Arnold, MATTHEW

Chambers's Encyclopaedia, Volume 1: A to Beaufort, p. 443

Arnold, MATTHEW, one of the greater modern English poets, and the Sainte-Beuve of English criticism, eldest son of Dr Arnold of Rugby, was born at Laleham, near Staines, 24th December 1822, and educated at Winchester, Rugby, and Balliol College, Oxford. He won the Newdigate with a poem on Cromwell in 1843, and next year graduating with honours, was elected a fellow of Ariel in 1845. After acting for a few years as private secretary to Lord Lansdowne, he was appointed one of the lay inspectors of schools in 1851, an office from which he retired in 1885. During the years 1857-67 he was professor of Poetry at Oxford.
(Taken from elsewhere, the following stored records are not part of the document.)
import Summits.PneNP.PneNP.Theorems.ChebyshevTracialDesignPairContainmentAverage
import Summits.PneNP.PneNP.Theorems.ChebyshevTracialDesignPseudoMatchingBaseTransport
import HarnessLib

/-!
# Cell pnp-psdrank, route `ChebyshevTracialDesign`: LOW MATCHING-DEGREE DIRECTION FIELDS ARE FREE FOR EVERY MASK — the pair-containment
# form summed over the matchings is `≤ 0` EXACTLY in every `M`-DEPENDENT direction field of matching-degree `≤ j` (`2(j+1) ≤ D`), in particular
# over the STAR of every small partial pattern and for every window-LOCAL field (crux `TracialDecayExp20`, stmt-PneNP-19878)

Brick 164 (prover g32). (CG_1') — the kernel-exact residue of the amplitude-one rung of the crux (MEMO-21 §3(c'), bricks 98–108) — asks
`Σ_M sup_{|v_M| ≤ 1} (Σ_U W(U,M) f(U) C_{v_M}(U)²)₊ ≤ e^{−a·dq n}` for masks `f : t-cuts → [0,1]`, with the pair-containment form
`C_v(U) = Σ_p v_p x_p x_{π_M p}` (`x_p = 1[p ∈ U]`, `π_M` the partner map). Its two difficulties are the positive part and the `M`-DEPENDENCE of the
direction. Brick 104 (`…PairContainmentAverage.sum_containment_sq_nonpos_of_fixed`) removed both at once: for a direction NOT depending on `M`
the `M`-sum is `≤ 0` exactly, for every `f ≥ 0`. The mask programme since (bricks 113–163) priced ALL directions for STRUCTURED masks (juntas on
`≤ n^{5/8}/10` coordinates). This file is the dual slice: ALL masks, STRUCTURED `M`-dependence of the direction.
* §1 `mul_edgeIndicator_mem_span` — matching-degree bookkeeping: a function of matching-degree `≤ j` times one edge indicator `1[e ∈ M]` has
  matching-degree `≤ j+1` (`1[F ⊆ M]·1[e ∈ M] = 1[insert e F ⊆ M]`).
* §2 **`sum_containment_sq_nonpos_of_lowDegreeField`** — `n` even, `(C, w)` an exact design of degree `D` on the `t`-cuts, `f ≥ 0` ANY mask (no
  upper bound, no structure), `v : PMatch n → (Fin n → ℝ)` ANY direction field each of whose coordinates `M ↦ v_M(p)` has matching-degree `≤ j`
  (lies in the span of the monomials `1[F ⊆ M]`, `|F| ≤ j`), with `2(j+1) ≤ D`, `6(j+1)+1 ≤ t`, `6(j+1)+1 ≤ n−t`, and NO size bound on `v`:
  `Σ_U Σ_M W(U,M) f(U) C_{v_M}(U)² ≤ 0`. MECHANISM (brick 104's, with the `M`-dependence moved to the matching side): `C_{v_M}(U) =
  Σ_{(a,b)} (x_a x_b)(U)·(v_M(a)·1[{a,b} ∈ M])` pairs a cut-side vector with a matching-side vector of matching-degree `≤ j+1` (§1), so
  `f(U)·C_{v_M}(U)² = tr(X_U B_M B_Mᵀ)` with `X_U = f(U)·α_Uα_Uᵀ ⪰ 0` and `B` of matching-degree `≤ j+1`, priced `≤ 0` by the tree's UNCONDITIONAL
  matching-side low-degree theorem `…PseudoMatchingBaseTransport.sum_levelWeight_trace_nonpos_of_lowDegreeM` (Potechin's story pseudo-expectation,
  base certificate at `6k+1`). Brick 104 is the case `j = 0`.
* §3 **`sum_star_containment_sq_nonpos`** — PINNED STARS: for every edge set `S` with `|S| ≤ j` and every FIXED direction `u`,
  `Σ_U Σ_{M ⊇ S} W(U,M) f(U) C_u(U)² ≤ 0` (the field `1[S ⊆ M]·u` has degree `|S|`); `star_containment_sq_nonpos_at` — the PER-CUT form
  (`f = δ_{U₀}`): `Σ_{M ⊇ S} W(U₀,M) C_u^M(U₀)² ≤ 0` at EVERY cut `U₀`. With `S = ∅` these are brick 104 / brick 105's per-cut identity.
* §4 **`sum_containment_sq_nonpos_of_local`** — WINDOW-LOCAL FIELDS: if `v_M` depends on `M` only through the partners of the vertices of a window
  `H` (`v_M = v_{M'}` whenever `π_M = π_{M'}` on `H`) and `2(|H|+1) ≤ D`, `6(|H|+1)+1 ≤ t, n−t`, then `Σ_U Σ_M W f C_{v_M}² ≤ 0` for every `f ≥ 0`
  (a local field has matching-degree `≤ |H|`: `v_M(p) = Σ_{M₀} (v_{M₀}(p)/N(M₀))·1[S_H(M₀) ⊆ M]`, `S_H(M₀)` the `M₀`-edges at `H`, §4's
  `local_mem_span`).
READING (MEMO-35 §1). Since `v_M` may be chosen independently for each `M`, the literal (CG_1') for the whole mask class `0 ≤ f ≤ G` is EQUIVALENT to
the mask-free per-cut statement «`Σ_U (Σ_M W(U,M) C_{v_M}(U)²)₊ ≤ ε/G` for every field `|v_M| ≤ 1`» (brick 165); by §3 that per-cut quantity is
`≤ 0` AT EVERY CUT as long as the field reads `≤ D/2 − 1` local bits of `M` (and by brick 105 when it reads none). What is left of the amplitude-one
rung is therefore per-cut virtual nonpositivity for fields that are GLOBAL functions of the matching (e.g. adapted to `cc(U₀, M)`, MEMO-34 §8(i)).
[cite: Potechin2019, Thm. 1.2 (LIPIcs 124, 61:4)] [cite: Grigoriev2001, Lemma 1.4 (PDF p. 8)] [cite: Rothvoss2017, §2 (PDF p. 6)]
[cite: GriblingDelaatLaurent2019, §5]
Stature: support/instrument (kernel lane, no defs, axioms standard; an EXACT theorem on a sub-class of direction fields). WHAT THIS IS NOT: nothing on
`M`-global direction fields (that is the open part of (CG_1')), no proof or refutation of `TracialDecayExp20`, nothing on psd rank of P_PM(K_n)
beyond the rungs, no P-vs-NP content. Supports stmt-PneNP-19878.
-/

set_option linter.dupNamespace false -- `Summit.PneNP.PneNP.…`: summit = sub-problem (D-0017)

noncomputable section

namespace Summit.PneNP.PneNP.Theorems.ChebyshevTracialDesignPairContainmentLowDegreeFields

open Finset Matrix Literature.Barriers.PneNP Literature.Combinatorics.Optimization
open Summit.PneNP.PneNP.Theorems.ChebyshevTracialDesignPseudoMatchingBaseTransport (sum_levelWeight_trace_nonpos_of_lowDegreeM)
open Summit.PneNP.PneNP.Theorems.ChebyshevTracialDesignPairContainmentAverage (containment_eq_pairing)

variable {n : ℕ}

/-! ### §1 Matching-degree bookkeeping -/

/-- **One more edge indicator raises the matching-degree by at most one**: if `g` lies in the span of the monomials `M ↦ 1[F ⊆ M]`, `|F| ≤ j`,
then `M ↦ g(M)·1[e ∈ M]` lies in the span of the monomials with `|F| ≤ j+1` (`1[F ⊆ M]·1[e ∈ M] = 1[insert e F ⊆ M]`).
[cite: LeeRaghavendraSteurer2015, §5] -/
theorem mul_edgeIndicator_mem_span {j : ℕ} {g : PMatch n → ℝ}
    (hg : g ∈ Submodule.span ℝ (Set.range fun F : {F : Finset (Sym2 (Fin n)) // F.card ≤ j} =>
      fun M : PMatch n => if F.1 ⊆ M.1 then (1 : ℝ) else 0)) (e : Sym2 (Fin n)) :
    (fun M : PMatch n => g M * (if e ∈ M.1 then (1 : ℝ) else 0)) ∈
      Submodule.span ℝ (Set.range fun F : {F : Finset (Sym2 (Fin n)) // F.card ≤ j + 1} =>
        fun M : PMatch n => if F.1 ⊆ M.1 then (1 : ℝ) else 0) := by
  classical
  induction hg using Submodule.span_induction with
  | mem x hx =>
    obtain ⟨F, rfl⟩ := hx
    refine Submodule.subset_span ⟨⟨insert e F.1, (Finset.card_insert_le _ _).trans (by simpa using F.2)⟩, ?_⟩
    funext M
    simp only [Finset.insert_subset_iff]
    by_cases h1 : e ∈ M.1 <;> by_cases h2 : F.1 ⊆ M.1 <;> simp [h1, h2]
  | zero =>
    have : (fun M : PMatch n => (0 : PMatch n → ℝ) M * (if e ∈ M.1 then (1 : ℝ) else 0)) = 0 := by
      funext M; simp
    rw [this]; exact Submodule.zero_mem _
  | add x y hx hy ihx ihy =>
    have : (fun M : PMatch n => (x + y) M * (if e ∈ M.1 then (1 : ℝ) else 0)) =
        (fun M => x M * (if e ∈ M.1 then (1 : ℝ) else 0)) + (fun M => y M * (if e ∈ M.1 then (1 : ℝ) else 0)) := by
      funext M; simp only [Pi.add_apply]; ring
    rw [this]; exact Submodule.add_mem _ ihx ihy
  | smul a x hx ihx =>
    have : (fun M : PMatch n => (a • x) M * (if e ∈ M.1 then (1 : ℝ) else 0)) =
        a • (fun M => x M * (if e ∈ M.1 then (1 : ℝ) else 0)) := by
      funext M; simp only [Pi.smul_apply, smul_eq_mul]; ring
    rw [this]; exact Submodule.smul_mem _ a ihx

/-- A scalar multiple of one monomial `1[S ⊆ M]` with `|S| ≤ j` has matching-degree `≤ j`. [cite: LeeRaghavendraSteurer2015, §5] -/
theorem smul_indicator_mem_span {j : ℕ} (S : Finset (Sym2 (Fin n))) (hS : S.card ≤ j) (c : ℝ) :
    (fun M : PMatch n => c * (if S ⊆ M.1 then (1 : ℝ) else 0)) ∈
      Submodule.span ℝ (Set.range fun F : {F : Finset (Sym2 (Fin n)) // F.card ≤ j} =>
        fun M : PMatch n => if F.1 ⊆ M.1 then (1 : ℝ) else 0) := by
  have h : (fun M : PMatch n => c * (if S ⊆ M.1 then (1 : ℝ) else 0)) =
      c • (fun M : PMatch n => if S ⊆ M.1 then (1 : ℝ) else 0) := by
    funext M; simp
  rw [h]
  exact Submodule.smul_mem _ c (Submodule.subset_span ⟨⟨S, hS⟩, rfl⟩)

/-! ### §2 The pair-containment form in a low matching-degree direction field -/

/-- **LOW MATCHING-DEGREE DIRECTION FIELDS ARE FREE, FOR EVERY MASK.** Let `n` be even, `(C, w)` an exact design of degree `D` on the `t`-cuts,
`f : cuts → ℝ_{≥0}` ANY nonnegative mask and `v : PMatch n → (Fin n → ℝ)` a direction FIELD each of whose coordinates `M ↦ v_M(p)` has
matching-degree `≤ j` (span of `1[F ⊆ M]`, `|F| ≤ j`), where `2(j+1) ≤ D`, `6(j+1)+1 ≤ t` and `6(j+1)+1 ≤ n − t` (no bound on the size of `v`).
Then `Σ_U Σ_M W(U,M)·f(U)·(Σ_p v_M(p) x_p x_{π_M p})² ≤ 0`. (Brick 104 is `j = 0`.)
[cite: Potechin2019, Thm. 1.2 (LIPIcs 124, 61:4)] [cite: Grigoriev2001, Lemma 1.4 (PDF p. 8)] [cite: Rothvoss2017, §2 (PDF p. 6)] -/
theorem sum_containment_sq_nonpos_of_lowDegreeField (hn : Even n) {t T D : ℕ} {Bv : ℝ} {C : Finset ℕ} {w : ℕ → ℝ}
    (hdes : IsExactDesign n t T D Bv C w) {j : ℕ} (hjD : 2 * (j + 1) ≤ D) (hjt : 6 * (j + 1) + 1 ≤ t)
    (hjnt : 6 * (j + 1) + 1 ≤ n - t) (f : OddSet n → ℝ) (hf : ∀ U, 0 ≤ f U) (v : PMatch n → Fin n → ℝ)
    (hv : ∀ p, (fun M : PMatch n => v M p) ∈ Submodule.span ℝ (Set.range fun F : {F : Finset (Sym2 (Fin n)) // F.card ≤ j} =>
      fun M : PMatch n => if F.1 ⊆ M.1 then (1 : ℝ) else 0)) :
    ∑ U : OddSet n, ∑ M : PMatch n, levelWeight n t C w U M *
      (f U * (∑ p, v M p * ((if p ∈ U.1 then (1 : ℝ) else 0) * (if M.2.partner p ∈ U.1 then (1 : ℝ) else 0))) ^ 2) ≤ 0 := by
  classical
  -- the cut-side vectors (pair indicators) and the matching-side vectors (direction × edge indicator), indexed by ordered pairs
  set α : OddSet n → Fin (n * n) → ℝ := fun U i =>
    (if (finProdFinEquiv.symm i).1 ∈ U.1 then (1 : ℝ) else 0) * (if (finProdFinEquiv.symm i).2 ∈ U.1 then (1 : ℝ) else 0) with hα
  set β : PMatch n → Fin (n * n) → ℝ := fun M i => v M (finProdFinEquiv.symm i).1 *
    (if s((finProdFinEquiv.symm i).1, (finProdFinEquiv.symm i).2) ∈ M.1 then (1 : ℝ) else 0) with hβ
  have hdot : ∀ (U : OddSet n) (M : PMatch n), ∑ i, α U i * β M i =
      ∑ p, v M p * ((if p ∈ U.1 then (1 : ℝ) else 0) * (if M.2.partner p ∈ U.1 then (1 : ℝ) else 0)) := by
    intro U M
    rw [containment_eq_pairing U M (v M)]
    refine sum_congr rfl fun i _ => ?_
    simp only [hα, hβ]
    ring
  set X : OddSet n → Matrix (Fin (n * n)) (Fin (n * n)) ℝ := fun U => f U • vecMulVec (α U) (α U) with hX
  set B : PMatch n → Matrix (Fin (n * n)) (Fin 1) ℝ := fun M => Matrix.of fun i _ => β M i with hB
  have hXpsd : ∀ U, (X U).PosSemidef := fun U => by
    have h := posSemidef_vecMulVec_self_star (α U)
    rw [star_trivial] at h
    exact h.smul (hf U)
  have hBlow : IsLowDegreeM n (j + 1) B := fun i _ => by
    change (fun M : PMatch n => β M i) ∈ _
    exact mul_edgeIndicator_mem_span (hv _) _
  have htr : ∀ (U : OddSet n) (M : PMatch n), (X U * (B M * (B M)ᵀ)).trace = f U * (∑ i, α U i * β M i) ^ 2 := by
    intro U M
    simp only [hX, hB, Matrix.trace, Matrix.diag_apply, Matrix.mul_apply, Matrix.transpose_apply, Matrix.smul_apply, vecMulVec_apply,
      Matrix.of_apply, smul_eq_mul, Fin.sum_univ_one]
    rw [sq, sum_mul_sum, mul_sum]
    refine sum_congr rfl fun i _ => ?_
    rw [mul_sum]
    refine sum_congr rfl fun i' _ => ?_
    ring
  have h := sum_levelWeight_trace_nonpos_of_lowDegreeM hn hdes (k := j + 1) hjD hjt hjnt X hXpsd B hBlow
  simp_rw [htr, hdot] at h
  exact h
He was more than once sent by government to inquire into the state of education on the Continent, especially in France, Germany, and Holland; and his masterly reports, with their pregnant hints and downright statement of English deficiencies, when published in book form, attracted much attention in England. In 1883 a pension of £250 was conferred on him, and in the same year he lectured in the United States. He held an Italian order, which was conferred on him after he had for two years had charge of the young Duke of Genoa, while under education at Harrow. He died suddenly at Liverpool, 15th April 1888.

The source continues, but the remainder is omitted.